Because rfft folds negative frequencies into positive ones, the two-sided (physical) amplitude of harmonic \(k \geq 1\) is:

\[\hat{V}_k = 2 \left| Y_k \right|\]

where \(Y_k\) = y_freq[k, node]. The DC value is simply y_freq[0, node].real (no factor of 2).

node = net_map["R1,p2"]
harmonics = jnp.arange(hb.num_harmonics + 1)
amplitudes = jnp.abs(y_freq[:, node]) * jnp.where(harmonics == 0, 1.0, 2.0)

Frequency Sweep¤

jax.vmap compiles the entire frequency sweep into a single XLA call.

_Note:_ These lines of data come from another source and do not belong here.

import Literature.RingTheory.LocalCohomology.CechFiniteness
import Literature.RingTheory.LocalCohomology.CechLowDegrees
import HarnessLib

/-!
# Twisted Čech cochains: line bundles on the punctured spectrum, lifting and obstructions

Topic `Literature/RingTheory/LocalCohomology`, sequel of `CechComplex.lean` … `CechFiniteness.lean`.
For an `R`-algebra `A` the localisations `A_{y_t}` are rings (Mathlib's algebra structure on
`LocalizedModule`), the restriction maps are multiplicative (`res_mul`, from `CechLowDegrees.lean`), and a *unit `1`-cocycle*
`u ∈ Č¹(A)` (`IsMulCocycle u`, `u(i,j) u(j,k) = u(i,k)`) is the transition datum of a line
bundle on the punctured spectrum covered by the `D(y_i)`. This file provides:

* the **twisted differential** `dT u n = dC n + (u(t0,t1) - 1)·(face 0)` (`dT`, `dT_zero_apply`,
  `dT_one_apply`, `dT_one_dT_zero`), functorial for algebra maps (`cechObjMap_dT`) and for
  semilinear maps such as `g^k · : A/g → A/g^{k+1}` (`cechObjMap_dT_semilinear`);
* **lifting of unit cocycles** along a square-zero thickening `A'' →m A →π A'` when every Čech
  `2`-cocycle of `A''` is a coboundary (`exists_lift_mulCocycle`; SGA 2 XI 3.16: `Pic(U_{k+1}) →
  Pic(U_k)` is onto when `H³_𝔪(A'') = 0`), by an explicit computation with the defect cocycle;
* twisted sections `TZ0 u = ker d_u`, twisted `TH2 u = ker d_u¹ / im d_u⁰`, and the
  **obstruction relation** `IsObs π m u w σ e` (a section `σ` over `A'` has obstruction class
  `e ∈ TH2 w` to lifting over `A`), with existence, vanishing ⇔ lifting, additivity, the submodule
  of obstruction classes (`obsSubmodule`) and compatibility with the thickening maps
  (`IsObs.map_gamma`).

Everything is proved; no named facts. Infrastructure for Grothendieck's parafactoriality theorem
SGA 2 XI 3.13 (ii) (`Literature/RingTheory/RegularLocalRing/GrothendieckSamuelHypersurface*`).

## References

* [Grothendieck1968SGA2] A. Grothendieck, SGA 2, Exp. XI, Lemme 3.16 and proof of Thm. 3.13
  (arXiv:math/0511279, pp. 70–72).
* [Eisenbud2005] D. Eisenbud, *The Geometry of Syzygies*, GTM 229, Appendix 1, Thm. A1.3.
-/

noncomputable section

open CategoryTheory AlgebraicTopology

universe u

namespace Literature.RingTheory.LocalCohomology

variable {R : Type u} [CommRing R] {s : ℕ} (y : Fin s → R) (M : Type u) [AddCommGroup M]
  [Module R M]

/-! ## Ring structure on the localisations of an algebra (for unit cocycles) -/

section AlgebraLoc

variable {y}
variable {A : Type u} [CommRing A] [Algebra R A]

/-- On `A_{y_t}` (an `R`-algebra `A`), a power of `y_u` acts injectively when `y_u` divides a power
of `y_t`. [folklore] -/
theorem smul_injective_cechLoc_of_dvd {n n' : ℕ} {u : Fin n' → Fin s} {t : Fin n → Fin s}
    (h : ∃ K, tupleProd y u ∣ tupleProd y t ^ K) (x : Submonoid.powers (tupleProd y u))
    {N : Type u} [AddCommGroup N] [Module R N] {a b : CechLoc y N t}
    (hab : (x : R) • a = (x : R) • b) : a = b := by
  have hu := isUnit_algebraMap_end_cechLoc_of_dvd (M := N) h x
  obtain ⟨e, he⟩ := hu
  have h1 : (e : Module.End R (CechLoc y N t)) a = (e : Module.End R (CechLoc y N t)) b := by
    rw [he, Module.algebraMap_end_apply, Module.algebraMap_end_apply]
    exact hab
  have h2 : ∀ z, ((e⁻¹ : (Module.End R (CechLoc y N t))ˣ) : Module.End R (CechLoc y N t))
      ((e : Module.End R (CechLoc y N t)) z) = z := fun z => by
    rw [← Module.End.mul_apply, Units.inv_mul, Module.End.one_apply]
  rw [← h2 a, ← h2 b, h1]

end AlgebraLoc

/-! ## Twisted Čech cochains in low degrees (line bundles on the punctured spectrum) -/

section Twisted

variable {y M}
variable {A : Type u} [CommRing A] [Algebra R A]

/-- Rewriting a restriction along equal face maps. [folklore] -/
theorem res_congr {n n' : ℕ} (t : Fin n → Fin s) {θ θ' : Fin n' → Fin n} (h : θ = θ')
    (c : ∀ u : Fin n' → Fin s, CechLoc y M u) :
    res y M t θ (c (t ∘ θ)) = res y M t θ' (c (t ∘ θ')) := by
  subst h
  rfl

/-- Rewriting an iterated restriction along a composite face map. [folklore] -/
theorem res_res_congr {n n' n'' : ℕ} (t : Fin n → Fin s) (θ₁ : Fin n' → Fin n)
    (θ₂ : Fin n'' → Fin n') {θ' : Fin n'' → Fin n} (h : θ₁ ∘ θ₂ = θ')
    (c : ∀ u : Fin n'' → Fin s, CechLoc y M u) :
    res y M t θ₁ (res y M (t ∘ θ₁) θ₂ (c ((t ∘ θ₁) ∘ θ₂))) = res y M t θ' (c (t ∘ θ')) := by
  subst h
  exact LinearMap.congr_fun (res_comp y M t θ₁ θ₂) (c ((t ∘ θ₁) ∘ θ₂))

/-- The twist `u(t a, t b)` restricted to `A_{y_t}` (edge `(a, b)` of the simplex `t`). [folklore] -/
def uAt (u : CechObj y A 1) {n : ℕ} (t : Fin (n + 1) → Fin s) (a b : Fin (n + 1)) : CechLoc y A t :=
  res y A t ![a, b] (u (t ∘ ![a, b]))

/-- The twisting correction of the differential: `(u(t0,t1) - 1) · c(t ∘ δ₀)|`. [folklore] -/
def twistCorr (u : CechObj y A 1) (n : ℕ) : CechObj y A n →ₗ[R] CechObj y A (n + 1) where
  toFun c t := (uAt u t 0 1 - 1) * res y A t (Fin.succAbove 0) (c (t ∘ Fin.succAbove 0))
  map_add' c c' := by
    funext t
    simp only [Pi.add_apply, map_add, mul_add]
  map_smul' r c := by
    funext t
    simp only [Pi.smul_apply, LinearMap.map_smul, RingHom.id_apply, mul_smul_comm]

/-- The **twisted Čech differential** `Č^n(A) → Č^{n+1}(A)` of the line bundle with transition
functions `u`: the face `δ₀` (dropping the first index) is followed by multiplication with
`u(t 0, t 1)` (change of trivialisation). [folklore] -/
def dT (u : CechObj y A 1) (n : ℕ) : CechObj y A n →ₗ[R] CechObj y A (n + 1) :=
  dC n + twistCorr u n

/-- Unfolding of the twisted differential. [folklore] -/
theorem dT_apply (u : CechObj y A 1) (n : ℕ) (c : CechObj y A n) (t : Fin (n + 2) → Fin s) :
    dT u n c t = dC n c t +
      (uAt u t 0 1 - 1) * res y A t (Fin.succAbove 0) (c (t ∘ Fin.succAbove 0)) := rfl

/-- Degree `0`: `(d_u σ)(i,j) = u(i,j) σ(j)| - σ(i)|`. [folklore] -/
theorem dT_zero_apply (u : CechObj y A 1) (c : CechObj y A 0) (t : Fin 2 → Fin s) :
    dT u 0 c t = uAt u t 0 1 * res y A t (Fin.succAbove 0) (c (t ∘ Fin.succAbove 0)) -
      res y A t (Fin.succAbove 1) (c (t ∘ Fin.succAbove 1)) := by
  rw [dT_apply, dC_apply, Fin.sum_univ_two]
  simp only [Fin.val_zero, pow_zero, one_smul, Fin.val_one, pow_one, neg_smul, one_smul]
  ring

/-- Degree `1`: `(d_u w)(i,j,k) = u(i,j) w(j,k)| - w(i,k)| + w(i,j)|`. [folklore] -/
theorem dT_one_apply (u : CechObj y A 1) (w : CechObj y A 1) (t : Fin 3 → Fin s) :
    dT u 1 w t = uAt u t 0 1 * res y A t (Fin.succAbove 0) (w (t ∘ Fin.succAbove 0)) -
      res y A t (Fin.succAbove 1) (w (t ∘ Fin.succAbove 1)) +
      res y A t (Fin.succAbove 2) (w (t ∘ Fin.succAbove 2)) := by
  rw [dT_apply, dC_apply, Fin.sum_univ_three]
  simp only [Fin.val_zero, pow_zero, one_smul, Fin.val_one, pow_one, neg_smul, one_smul,
    Fin.val_two]
  norm_num
  ring

/-- `u(i,j)` in degree `1` is `u` itself. [folklore] -/
theorem uAt_zero_one (u : CechObj y A 1) (t : Fin 2 → Fin s) : uAt u t 0 1 = u t := by
  have h : (![0, 1] : Fin 2 → Fin 2) = id := by
    funext k; fin_cases k <;> rfl
  unfold uAt
  rw [show res y A t ![0, 1] (u (t ∘ ![0, 1])) = res y A t id (u (t ∘ id)) from by
    rw [h], res_id]
  rfl

/-- The **multiplicative cocycle condition** `u(i,j)·u(j,k) = u(i,k)` in `A_{y_i y_j y_k}`.
[folklore] -/
def IsMulCocycle (u : CechObj y A 1) : Prop :=
  ∀ t : Fin 3 → Fin s,
    uAt u t 0 1 * res y A t (Fin.succAbove 0) (u (t ∘ Fin.succAbove 0)) =
      res y A t (Fin.succAbove 1) (u (t ∘ Fin.succAbove 1))

/-- `d_u ∘ d_u = 0` in degree `0` for a multiplicative cocycle `u`. [folklore] -/
theorem dT_one_dT_zero (u : CechObj y A 1) (hu : IsMulCocycle u) (c : CechObj y A 0) :
    dT u 1 (dT u 0 c) = 0 := by
  funext t
  rw [dT_one_apply, Pi.zero_apply]
  simp only [dT_zero_apply, map_sub, res_mul]
  -- face identities `Fin 1 → Fin 3`: name the three vertices
  have k00 : (Fin.succAbove (0 : Fin 3)) ∘ (Fin.succAbove (0 : Fin 2)) = fun _ => 2 := by
    funext k; fin_cases k; rfl
  have k01 : (Fin.succAbove (0 : Fin 3)) ∘ (Fin.succAbove (1 : Fin 2)) = fun _ => 1 := by
    funext k; fin_cases k; rfl
  have k10 : (Fin.succAbove (1 : Fin 3)) ∘ (Fin.succAbove (0 : Fin 2)) = fun _ => 2 := by
    funext k; fin_cases k; rfl
  have k11 : (Fin.succAbove (1 : Fin 3)) ∘ (Fin.succAbove (1 : Fin 2)) = fun _ => 0 := by
    funext k; fin_cases k; rfl
  have k20 : (Fin.succAbove (2 : Fin 3)) ∘ (Fin.succAbove (0 : Fin 2)) = fun _ => 1 := by
    funext k; fin_cases k; rfl
  have k21 : (Fin.succAbove (2 : Fin 3)) ∘ (Fin.succAbove (1 : Fin 2)) = fun _ => 0 := by
    funext k; fin_cases k; rfl
  -- the restricted twists: `u(t∘δ₀) ↦ u(j,k)`, `u(t∘δ₂) ↦ u(i,j)`:
  have hu0 : res y A t (Fin.succAbove 0) (uAt u (t ∘ Fin.succAbove 0) 0 1) =
      res y A t (Fin.succAbove 0) (u (t ∘ Fin.succAbove 0)) := by rw [uAt_zero_one]
  have hu1 : res y A t (Fin.succAbove 1) (uAt u (t ∘ Fin.succAbove 1) 0 1) =
      res y A t (Fin.succAbove 1) (u (t ∘ Fin.succAbove 1)) := by rw [uAt_zero_one]
  have hu2 : res y A t (Fin.succAbove 2) (uAt u (t ∘ Fin.succAbove 2) 0 1) = uAt u t 0 1 := by
    rw [uAt_zero_one]
    unfold uAt
    have h : (![0, 1] : Fin 2 → Fin 3) = Fin.succAbove 2 := by
      funext k; fin_cases k <;> rfl
    rw [h]
  rw [hu0, hu1, hu2, res_res_congr t _ _ k00 c, res_res_congr t _ _ k01 c,
    res_res_congr t _ _ k10 c, res_res_congr t _ _ k11 c, res_res_congr t _ _ k20 c,
    res_res_congr t _ _ k21 c, ← hu t]
  ring

end Twisted

/-! ### Functoriality of the twisted differential -/

section TwistedFunctor

variable {y M}
variable {A A' : Type u} [CommRing A] [Algebra R A] [CommRing A'] [Algebra R A']

/-- Pointwise form of `res_comp_locMap`. [folklore] -/
theorem res_locMap_apply {N P : Type u} [AddCommGroup N] [Module R N] [AddCommGroup P] [Module R P]
    (φ : N →ₗ[R] P) {n n' : ℕ} (t : Fin n → Fin s) (θ : Fin n' → Fin n) (x : CechLoc y N (t ∘ θ)) :
    res y P t θ (locMap y φ (t ∘ θ) x) = locMap y φ t (res y N t θ x) :=
  LinearMap.congr_fun (res_comp_locMap y φ t θ) x

/-- **Semilinearity.** If `m : A' → A` is `R`-linear and `π`-semilinear (`m (π a · x) = a · m x`,
e.g. `A' = A/gA`, `m = ` multiplication by `g^k` into `A/g^{k+1}`), then so is its localisation:
`m(π(u) · x) = u · m(x)`. [folklore] -/
theorem locMap_semilinear (π : A →ₐ[R] A') (m : A' →ₗ[R] A)
    (hm : ∀ (a : A) (x : A'), m (π a * x) = a * m x) {n : ℕ} (t : Fin n → Fin s)
    (u : CechLoc y A t) (x : CechLoc y A' t) :
    locMap y m t (locMap y π.toLinearMap t u * x) = u * locMap y m t x := by
  induction u using LocalizedModule.induction_on with
  | h a₀ sa =>
  induction x using LocalizedModule.induction_on with
  | h x₀ sx =>
  rw [locMap_mk, LocalizedModule.mk_mul_mk, locMap_mk, locMap_mk, LocalizedModule.mk_mul_mk]
  simp [hm]

/-- An algebra homomorphism commutes with the twisted differentials (twist pushed forward).
[folklore] -/
theorem cechObjMap_dT (π : A →ₐ[R] A') (u : CechObj y A 1) (n : ℕ) (c : CechObj y A n) :
    cechObjMap y π.toLinearMap (n + 1) (dT u n c) =
      dT (cechObjMap y π.toLinearMap 1 u) n (cechObjMap y π.toLinearMap n c) := by
  funext t
  rw [cechObjMap_apply, dT_apply, dT_apply, map_add, ← cechObjMap_apply, dC_cechObjMap,
    locMap_mul, map_sub, locMap_one]
  congr 2
  · unfold uAt
    rw [cechObjMap_apply, res_locMap_apply]
  · rw [cechObjMap_apply, res_locMap_apply]

/-- A `π`-semilinear `m : A' → A` intertwines the twist `π(u)` on `A'` with `u` on `A`.
[folklore] -/
theorem cechObjMap_dT_semilinear (π : A →ₐ[R] A') (m : A' →ₗ[R] A)
    (hm : ∀ (a : A) (x : A'), m (π a * x) = a * m x) (u : CechObj y A 1) (n : ℕ)
    (c : CechObj y A' n) :
    cechObjMap y m (n + 1) (dT (cechObjMap y π.toLinearMap 1 u) n c) =
      dT u n (cechObjMap y m n c) := by
  funext t
  rw [cechObjMap_apply, dT_apply, dT_apply, map_add, ← cechObjMap_apply, dC_cechObjMap]
  congr 1
  rw [sub_mul, sub_mul, map_sub, one_mul, one_mul]
  congr 1
  · unfold uAt
    rw [cechObjMap_apply, res_locMap_apply, locMap_semilinear π m hm, cechObjMap_apply,
      res_locMap_apply]
  · rw [cechObjMap_apply, res_locMap_apply]

end TwistedFunctor

/-! ### Units in the localisations; restriction of twists along faces -/

section UnitAux

variable {y M}
variable {A A' A'' : Type u} [CommRing A] [Algebra R A] [CommRing A'] [Algebra R A']
  [CommRing A''] [Algebra R A'']

/-- Restricting the edge-twist of a face gives the edge-twist of the simplex. [folklore] -/
theorem res_uAt (u : CechObj y A 1) {n n' : ℕ} (t : Fin (n + 1) → Fin s)
    (θ : Fin (n' + 1) → Fin (n + 1)) (a b : Fin (n' + 1)) :
    res y A t θ (uAt u (t ∘ θ) a b) = uAt u t (θ a) (θ b) := by
  unfold uAt
  have h : θ ∘ ![a, b] = ![θ a, θ b] := by
    funext k; fin_cases k <;> rfl
  exact res_res_congr t θ ![a, b] h u

/-- If `m x · m x' = 0` in `A` (e.g. `m = g^k ·` into `A/g^{k+1}`, `2k ≥ k + 1`), the same holds
after localisation. [folklore] -/
theorem locMap_mul_locMap_eq_zero (m : A'' →ₗ[R] A) (hmm : ∀ x x' : A'', m x * m x' = 0)
    {n : ℕ} (t : Fin n → Fin s) (a b : CechLoc y A'' t) :
    locMap y m t a * locMap y m t b = 0 := by
  induction a using LocalizedModule.induction_on with
  | h a₀ sa =>
  induction b using LocalizedModule.induction_on with
  | h b₀ sb =>
  rw [locMap_mk, locMap_mk, LocalizedModule.mk_mul_mk, hmm, LocalizedModule.zero_mk]

/-- **Units lift along a surjection with square-zero kernel**: if `A'' →m A →π A'` is exact with
`m(x) m(x') = 0`, and `π(x)` is a unit of `A'_{y_t}`, then `x` is a unit of `A_{y_t}`. [folklore] -/
theorem isUnit_of_isUnit_locMap (π : A →ₐ[R] A') (hπ : Function.Surjective π) (m : A'' →ₗ[R] A)
    (hex : Function.Exact m π.toLinearMap) (hmm : ∀ x x' : A'', m x * m x' = 0)
    {n : ℕ} (t : Fin n → Fin s) (x : CechLoc y A t)
    (hx : IsUnit (locMap y π.toLinearMap t x)) : IsUnit x := by
  obtain ⟨wbar, hw⟩ := hx.exists_right_inv
  obtain ⟨w, rfl⟩ := locMap_surjective y π.toLinearMap hπ t wbar
  -- `π (x w - 1) = 0`, so `x w = 1 + n` with `n² = 0`
  have h1 : locMap y π.toLinearMap t (x * w - 1) = 0 := by
    rw [map_sub, locMap_mul, hw, locMap_one, sub_self]
  obtain ⟨n'', hn⟩ := (locMap_exact y m π.toLinearMap hex t _).mp h1
  refine IsUnit.of_mul_eq_one (w * (1 - locMap y m t n'')) ?_
  have hxw : x * w = 1 + locMap y m t n'' := by rw [hn]; ring
  calc x * (w * (1 - locMap y m t n'')) = (x * w) * (1 - locMap y m t n'') := by ring
    _ = 1 - locMap y m t n'' * locMap y m t n'' := by rw [hxw]; ring
    _ = 1 := by rw [locMap_mul_locMap_eq_zero m hmm, sub_zero]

The source frequency is baked into the compiled parameters, so it must be updated at each sweep point via update_group_params:

import jax
import jax.numpy as jnp
from circulax import compile_circuit, setup_harmonic_balance
from circulax.utils import update_group_params

circuit = compile_circuit(net, models, backend="dense")
y_dc = circuit()

node_idx = circuit.port_map["RL,p1"]   # output node index

def hb_solve_freq(sweep_freq):
    # Update the source's freq param so it drives at sweep_freq.
    # The group key matches the component key used in models_map.
    updated_groups = update_group_params(circuit.groups, "Vs", "freq", sweep_freq)
    run_hb = setup_harmonic_balance(
        updated_groups, circuit.sys_size, freq=sweep_freq, num_harmonics=10
    )
    _, y_freq = run_hb(y_dc)
    return 2.0 * jnp.abs(y_freq[1, node_idx])   # fundamental amplitude

# Compile once, sweep 100 frequencies in one call:
sweep_freqs = jnp.logspace(2, 5, 100)   # 100 Hz – 100 kHz
amps = jax.jit(jax.vmap(hb_solve_freq))(sweep_freqs)

Scalability¤

The Newton Jacobian is \((K \cdot n) \times (K \cdot n)\), stored dense. For 10 harmonics (\(K=21\)) and 200 nodes: \(4200 \times 4200 \approx 80\,\text{MB}\).

For larger circuits, the block-circulant structure could be exploited to reduce to \(n\) independent \(K \times K\) systems via jnp.fft.ifft — not yet implemented.